The issue is solved by flushing master's state to replica via
making a successful sync transaction.
Closes #5167
---
test/replication/qsync_snapshots.result | 8 +++++++-
test/replication/qsync_snapshots.test.lua | 4 +++-
2 files changed, 10 insertions(+), 2 deletions(-)
diff --git a/test/replication/qsync_snapshots.result b/test/replication/qsync_snapshots.result
index 782ffd482..cafdd63c8 100644
--- a/test/replication/qsync_snapshots.result
+++ b/test/replication/qsync_snapshots.result
@@ -176,8 +176,14 @@ _ = box.schema.space.create('sync', {is_sync=true, engine=engine})
_ = box.space.sync:create_index('pk')
| ---
| ...
+-- Write something to flush the current master's state to replica.
+_ = box.space.sync:insert{1}
+ | ---
+ | ...
+_ = box.space.sync:delete{1}
+ | ---
+ | ...
--- Testcase body.
test_run:switch('default')
| ---
| - true
diff --git a/test/replication/qsync_snapshots.test.lua b/test/replication/qsync_snapshots.test.lua
index 979f04d5f..590610974 100644
--- a/test/replication/qsync_snapshots.test.lua
+++ b/test/replication/qsync_snapshots.test.lua
@@ -85,8 +85,10 @@ test_run:switch('default')
box.cfg{replication_synchro_quorum=NUM_INSTANCES, replication_synchro_timeout=1000}
_ = box.schema.space.create('sync', {is_sync=true, engine=engine})
_ = box.space.sync:create_index('pk')
+-- Write something to flush the current master's state to replica.
+_ = box.space.sync:insert{1}
+_ = box.space.sync:delete{1}
--- Testcase body.
test_run:switch('default')
box.cfg{replication_synchro_quorum=BROKEN_QUORUM}
ok, err = nil
--
2.21.1 (Apple Git-122.3)
^ permalink raw reply [flat|nested] 7+ messages in thread
* [Tarantool-patches] [PATCH 2/2] test: fix flaky qsync_with_anon.test.lua again
2020-07-22 23:57 [Tarantool-patches] [PATCH 0/2] Qsync flaky tests, next iteration Vladislav Shpilevoy
2020-07-22 23:57 ` [Tarantool-patches] [PATCH 1/2] test: fix flaky qsync_snapshots.test.lua again Vladislav Shpilevoy
@ 2020-07-22 23:57 ` Vladislav Shpilevoy
2020-07-28 8:09 ` [Tarantool-patches] [PATCH 0/2] Qsync flaky tests, next iteration Alexander V. Tikhonov
2 siblings, 0 replies; 7+ messages in thread
From: Vladislav Shpilevoy @ 2020-07-22 23:57 UTC (permalink / raw)
To: tarantool-patches, avtikhon
One of the test cases had 2 problems.
- The same as in the previous commit - it started a sync
transaction on master, switched to replica assuming it sees
everything up to this sync transaction, but it still can see
data from the previous test case;
- The test case tried to write a sync transaction on master, got
timeout, switched to replica to ensure the data is removed here
too, but since dirty reads are possible, it could happen the
data was delivered to replica and ROLLBACK wasn't not yet.

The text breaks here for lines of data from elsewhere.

import Mathlib
import Summits.Ventures.PercRepro2.TypedPocketABSupport
import Summits.Ventures.PercRepro2.TypedPocketA1BStates

/-!
# The `{a₁, b}`-pocket class (HARRIS-1), III: the split and the states of the support (blind cell
PercRepro2, p3 g8, 2026-08-26; `proofs/P3-HARRIS.md` §2)

`SplitH`: the doors `a₁, b` separate the o-side `WO ∋ o` from the far side `WB ∋ a₂, a₃` (every
open edge of the support within one side, the sides meeting only in the doors, no typed edge within
both).  The far-side state is `SepThree.bSt`; the o-side state is `PocketAB.oStP` with `a₁` in the
role of the door `a₃` (it records `a₁~o`, `b~o`, `a₁~b` inside the pocket).  The two-door closure
lemmas give the seven coordinates and `st_eq_harrisSt`.  Own work; standard axioms.
-/

namespace Summit.Ventures.PercRepro2

open UnionCluster

namespace CovForm

namespace PocketA1B

open OneTyped TypedA3 Untouched TypedFactor Separated RootBridge SepThree

section Support

open Classical

variable {V : Type*} {E : Type*} [Fintype E] [DecidableEq E]
variable (ends : E → Sym2 V) (o a₁ a₂ a₃ b : V)

/-- **The `{a₁, b}`-pocket split**: the doors `a₁, b` separate the o-side `WO ∋ o` from the far
side `WB ∋ a₂, a₃` in the support `z ∪ F`. -/
structure SplitH (WO WB : Set V) (F : Finset E) (z : Config E) : Prop where
  split : ∀ e, zF F z e = true → e ∈ within ends WO ∨ e ∈ within ends WB
  cap : ∀ t, t ∈ WO → t ∈ WB → t = a₁ ∨ t = b
  noloop : ∀ e ∈ F, ¬ (e ∈ within ends WO ∧ e ∈ within ends WB)
  oO : o ∈ WO
  a1O : a₁ ∈ WO
  a1B : a₁ ∈ WB
  bO : b ∈ WO
  bB : b ∈ WB
  a2B : a₂ ∈ WB
  a3B : a₃ ∈ WB
  o1 : o ≠ a₁
  ob : o ≠ b
  a21 : a₂ ≠ a₁
  a2b : a₂ ≠ b
  a31 : a₃ ≠ a₁
  a3b : a₃ ≠ b

variable {ends o a₁ a₂ a₃ b}
variable {WO WB : Set V} {F : Finset E} {z : Config E}

omit [Fintype E] in
/-- A configuration below `z ∪ F` has its open edges within a side. -/
lemma split_of_le (h : SplitH ends o a₁ a₂ a₃ b WO WB F z) {x : Config E} (hx : x ≤ zF F z) :
    ∀ e, x e = true → e ∈ within ends WO ∨ e ∈ within ends WB := fun e he =>
  h.split e (by have := hx e; rw [he] at this; exact Bool.eq_true_of_true_le this)

/-! ### The seven coordinates -/

section Coords

variable (h : SplitH ends o a₁ a₂ a₃ b WO WB F z) {x : Config E}
  (hsp : ∀ e, x e = true → e ∈ within ends WO ∨ e ∈ within ends WB)

omit [Fintype E] [DecidableEq E] in
include hsp in
/-- The split with the roles of the sides exchanged. -/
lemma hsp' : ∀ e, x e = true → e ∈ within ends WB ∨ e ∈ within ends WO := fun e he =>
  (hsp e he).symm

omit [Fintype E] in
include h in
/-- The doors from the far side. -/
lemma cap' : ∀ t, t ∈ WB → t ∈ WO → t = a₁ ∨ t = b := fun t h1 h2 => h.cap t h2 h1

omit [Fintype E] in
include h hsp in
/-- `a₁ ~ b = X ∨ b₁`. -/
lemma conn_a1b : Conn ends x a₁ b ↔
    Conn ends (withinRestr ends WO x) a₁ b ∨ Conn ends (withinRestr ends WB x) a₁ b :=
  conn_doors ends hsp h.cap h.a1O h.a1B

omit [Fintype E] in
include h hsp in
/-- `a₂ ~ a₁ = h₁₂ ∨ (D ∧ b₂)`. -/
lemma conn_a2a1 : Conn ends x a₂ a₁ ↔
    Conn ends (withinRestr ends WB x) a₂ a₁ ∨
      ((Conn ends (withinRestr ends WO x) a₁ b ∨ Conn ends (withinRestr ends WB x) a₁ b) ∧
        Conn ends (withinRestr ends WB x) a₂ b) := by
  have hin := conn_inside ends (hsp' hsp) (cap' h) h.a1B h.a1O h.bB h.bO h.a2B h.a1B
  rw [conn_a1b h hsp] at hin
  rw [hin]
  constructor
  · rintro (hc | ⟨hD, ⟨h21, _⟩ | ⟨h2b, _⟩⟩)
    · exact Or.inl hc
    · exact Or.inl h21
    · exact Or.inr ⟨hD, h2b⟩
  · rintro (hc | ⟨hD, h2b⟩)
    · exact Or.inl hc
    · exact Or.inr ⟨hD, Or.inr ⟨h2b, conn_refl _ _ _⟩⟩

omit [Fintype E] in
include h hsp in
/-- `a₂ ~ b = b₂ ∨ (D ∧ h₁₂)`. -/
lemma conn_a2b : Conn ends x a₂ b ↔
    Conn ends (withinRestr ends WB x) a₂ b ∨
      ((Conn ends (withinRestr ends WO x) a₁ b ∨ Conn ends (withinRestr ends WB x) a₁ b) ∧
        Conn ends (withinRestr ends WB x) a₂ a₁) := by
  have hin := conn_inside ends (hsp' hsp) (cap' h) h.a1B h.a1O h.bB h.bO h.a2B h.bB
  rw [conn_a1b h hsp] at hin
  rw [hin]
  constructor
  · rintro (hc | ⟨hD, ⟨h21, _⟩ | ⟨h2b, _⟩⟩)
    · exact Or.inl hc
    · exact Or.inr ⟨hD, h21⟩
    · exact Or.inl h2b
  · rintro (hc | ⟨hD, h21⟩)
    · exact Or.inl hc
    · exact Or.inr ⟨hD, Or.inl ⟨h21, conn_refl _ _ _⟩⟩

omit [Fintype E] in
include h hsp in
/-- `a₁ ~ a₃ = Y ∨ (D ∧ b₃)`. -/
lemma conn_a1a3 : Conn ends x a₁ a₃ ↔
    Conn ends (withinRestr ends WB x) a₁ a₃ ∨
      ((Conn ends (withinRestr ends WO x) a₁ b ∨ Conn ends (withinRestr ends WB x) a₁ b) ∧
        Conn ends (withinRestr ends WB x) a₃ b) := by
  have hin := conn_inside ends (hsp' hsp) (cap' h) h.a1B h.a1O h.bB h.bO h.a1B h.a3B
  rw [conn_a1b h hsp] at hin
  rw [hin]
  constructor
  · rintro (hc | ⟨hD, ⟨_, hb3⟩ | ⟨_, h13⟩⟩)
    · exact Or.inl hc
    · exact Or.inr ⟨hD, conn_symm hb3⟩
    · exact Or.inl h13
  · rintro (hc | ⟨hD, h3b⟩)
    · exact Or.inl hc
    · exact Or.inr ⟨hD, Or.inl ⟨conn_refl _ _ _, conn_symm h3b⟩⟩

omit [Fintype E] in
include h hsp in
/-- `a₂ ~ a₃ = h₃₂ ∨ (D ∧ ((h₁₂ ∧ b₃) ∨ (b₂ ∧ Y)))`. -/
lemma conn_a2a3 : Conn ends x a₂ a₃ ↔
    Conn ends (withinRestr ends WB x) a₂ a₃ ∨
      ((Conn ends (withinRestr ends WO x) a₁ b ∨ Conn ends (withinRestr ends WB x) a₁ b) ∧
        ((Conn ends (withinRestr ends WB x) a₂ a₁ ∧ Conn ends (withinRestr ends WB x) a₃ b) ∨
          (Conn ends (withinRestr ends WB x) a₂ b ∧ Conn ends (withinRestr ends WB x) a₁ a₃))) := by
  have hin := conn_inside ends (hsp' hsp) (cap' h) h.a1B h.a1O h.bB h.bO h.a2B h.a3B
  rw [conn_a1b h hsp] at hin
  rw [hin]
  constructor
  · rintro (hc | ⟨hD, ⟨h21, hb3⟩ | ⟨h2b, h13⟩⟩)
    · exact Or.inl hc
    · exact Or.inr ⟨hD, Or.inl ⟨h21, conn_symm hb3⟩⟩
    · exact Or.inr ⟨hD, Or.inr ⟨h2b, h13⟩⟩
  · rintro (hc | ⟨hD, ⟨h21, h3b⟩ | ⟨h2b, h13⟩⟩)
    · exact Or.inl hc
    · exact Or.inr ⟨hD, Or.inl ⟨h21, conn_symm h3b⟩⟩
    · exact Or.inr ⟨hD, Or.inr ⟨h2b, h13⟩⟩

omit [Fintype E] in
include h hsp in
/-- `a₁ ~ o = p₁ ∨ (D ∧ p_b)`. -/
lemma conn_a1o : Conn ends x a₁ o ↔
    Conn ends (withinRestr ends WO x) a₁ o ∨
      ((Conn ends (withinRestr ends WO x) a₁ b ∨ Conn ends (withinRestr ends WB x) a₁ b) ∧
        Conn ends (withinRestr ends WO x) b o) := by
  have hin := conn_inside ends hsp h.cap h.a1O h.a1B h.bO h.bB h.a1O h.oO
  rw [conn_a1b h hsp] at hin
  rw [hin]
  constructor
  · rintro (hc | ⟨hD, ⟨_, hbo⟩ | ⟨_, h1o⟩⟩)
    · exact Or.inl hc
    · exact Or.inr ⟨hD, hbo⟩
    · exact Or.inl h1o
  · rintro (hc | ⟨hD, hbo⟩)
    · exact Or.inl hc
    · exact Or.inr ⟨hD, Or.inl ⟨conn_refl _ _ _, hbo⟩⟩

omit [Fintype E] in
include h hsp in
/-- `b ~ o = p_b ∨ (D ∧ p₁)`. -/
lemma conn_bo : Conn ends x b o ↔
    Conn ends (withinRestr ends WO x) b o ∨
      ((Conn ends (withinRestr ends WO x) a₁ b ∨ Conn ends (withinRestr ends WB x) a₁ b) ∧
        Conn ends (withinRestr ends WO x) a₁ o) := by
  have hin := conn_inside ends hsp h.cap h.a1O h.a1B h.bO h.bB h.bO h.oO
  rw [conn_a1b h hsp] at hin
  rw [hin]
  constructor
  · rintro (hc | ⟨hD, ⟨_, hbo⟩ | ⟨_, h1o⟩⟩)
    · exact Or.inl hc
    · exact Or.inl hbo
    · exact Or.inr ⟨hD, h1o⟩
  · rintro (hc | ⟨hD, h1o⟩)
    · exact Or.inl hc
    · exact Or.inr ⟨hD, Or.inr ⟨conn_refl _ _ _, h1o⟩⟩

omit [Fintype E] in
include h hsp in
/-- `a₂ ~ o` through a door: `(a₂~a₁ ∧ a₁~o) ∨ (a₂~b ∧ b~o)`. -/
lemma conn_a2o : Conn ends x a₂ o ↔
    (Conn ends x a₂ a₁ ∧ Conn ends x a₁ o) ∨ (Conn ends x a₂ b ∧ Conn ends x b o) := by
  have hoB : o ∉ WB := fun hoB => by
    rcases h.cap o h.oO hoB with h1 | hb
    · exact h.o1 h1
    · exact h.ob hb
  constructor
  · intro hc
    exact conn_door ends (hsp' hsp) (cap' h) h.a2B hoB hc
  · rintro (⟨h21, h1o⟩ | ⟨h2b, hbo⟩)
    · exact conn_trans h21 h1o
    · exact conn_trans h2b hbo

end Coords

omit [Fintype E] in
/-- **The state of a copy of the support is the gluing of its side states.** -/
theorem st_eq_harrisSt (h : SplitH ends o a₁ a₂ a₃ b WO WB F z) {x : Config E}
    (hx : x ≤ zF F z) :
    st ends o a₁ a₂ a₃ b x =
      gluedH (PocketAB.oStP ends o a₁ b WO x) (bSt ends a₁ a₂ a₃ b WB x) := by
  have hsp := split_of_le h hx
  have e1 := conn_a2a1 h hsp
  have e2 := conn_a1o h hsp
  have e3 := conn_a2o h hsp
  have e4 := conn_a1b h hsp
  have e5 := conn_a2b h hsp
  have e6 := conn_a1a3 h hsp
  have e7 := conn_a2a3 h hsp
  have e9 := conn_bo h hsp
  rw [e1, e2, e5, e9] at e3
  unfold st gluedH PocketAB.oStP bSt
  rw [decide_eq_decide.mpr e1, decide_eq_decide.mpr e2, decide_eq_decide.mpr e3,
    decide_eq_decide.mpr e4, decide_eq_decide.mpr e5, decide_eq_decide.mpr e6,
    decide_eq_decide.mpr e7]
  simp only [Bool.decide_or, Bool.decide_and]
  all_goals infer_instance

end Support

end PocketA1B

end CovForm

end Summit.Ventures.PercRepro2
/-! ## §6 Every sector of the dimer is solved exactly by the level-DQG programme -/

/-- **ON THE HUBBARD DIMER THE LEVEL-DQG PROGRAMME HAS NO GAP IN ANY SECTOR**: for every `t, U` and every
`(a, b)` with `a, b ≤ 2`, `OPT_DQG(hubbardRingTV 2 t U; a, b) = E₀(hubbardRingTV 2 t U; a, b)` — the nine
sectors are the vacuum / the full band (gen 38's `Rows/HubbardRingTVVacuumSector.lean`), one electron / one
hole (`Rows/OneElectronSectorsExact.lean`) and two electrons = two holes (`Rows/TwoElectronSectorsExact.lean`).
[folklore] -/
theorem pqgSectorEnergy_eq_energy_all (t U : ℚ) {a b : ℕ} (ha : a ≤ 2) (hb : b ≤ 2) :
    Model.pqgSectorEnergy (hubbardRingTV 2 t U) a b = Model.energy (hubbardRingTV 2 t U) a b := by
  have h1 := hubbardRingTV_pqgSectorEnergy_eq_energy_oneElectron (L := 2) (by omega) t U
  have hh := hubbardRingTV_pqgSectorEnergy_eq_energy_oneHole (L := 2) (by omega) t U
  norm_num at hh
  interval_cases a <;> interval_cases b
  · rw [hubbardRingTV_pqgSectorEnergy_vacuum, hubbardRingTV_energy_vacuum]
  · exact h1.2
  · exact hubbardRingTV_pqgSectorEnergy_eq_energy_two 2 t U rfl (by omega) (by omega)
  · exact h1.1
  · exact hubbardRingTV_pqgSectorEnergy_eq_energy_two 2 t U rfl (by omega) (by omega)
  · exact hh.1
  · exact hubbardRingTV_pqgSectorEnergy_eq_energy_two 2 t U rfl (by omega) (by omega)
  · exact hh.2
  · rw [hubbardRingTV_pqgSectorEnergy_full, hubbardRingTV_energy_full]

end Dimer

end Summit.Ventures.CertifiedQuantumChemistry

end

On
the replica the rolled back data still could be visible.
The first issue is solved by flushing master's state to replica
via making a successful sync transaction.
The second issue is fixed by splitting it into more steps, not
depending on timeouts (1000 is considered infinity).
Closes #5196
---
test/replication/qsync_with_anon.result | 58 +++++++++++++++++++++--
test/replication/qsync_with_anon.test.lua | 27 +++++++++--
2 files changed, 76 insertions(+), 9 deletions(-)
diff --git a/test/replication/qsync_with_anon.result b/test/replication/qsync_with_anon.result
index 51f02bcdb..6a2952a32 100644
--- a/test/replication/qsync_with_anon.result
+++ b/test/replication/qsync_with_anon.result
@@ -96,7 +96,7 @@ box.space.sync:drop()
-- [RFC, Asynchronous replication] failed transaction rolled back on async
-- replica.
-- Testcase setup.
-box.cfg{replication_synchro_quorum=BROKEN_QUORUM, replication_synchro_timeout=0.1}
+box.cfg{replication_synchro_quorum = NUM_INSTANCES, replication_synchro_timeout = 1000}
| ---
| ...
_ = box.schema.space.create('sync', {is_sync=true, engine=engine})
@@ -105,23 +105,71 @@ _ = box.schema.space.create('sync', {is_sync=true, engine=engine})
_ = box.space.sync:create_index('pk')
| ---
| ...
--- Testcase body.
+-- Write something to flush the current master's state to replica.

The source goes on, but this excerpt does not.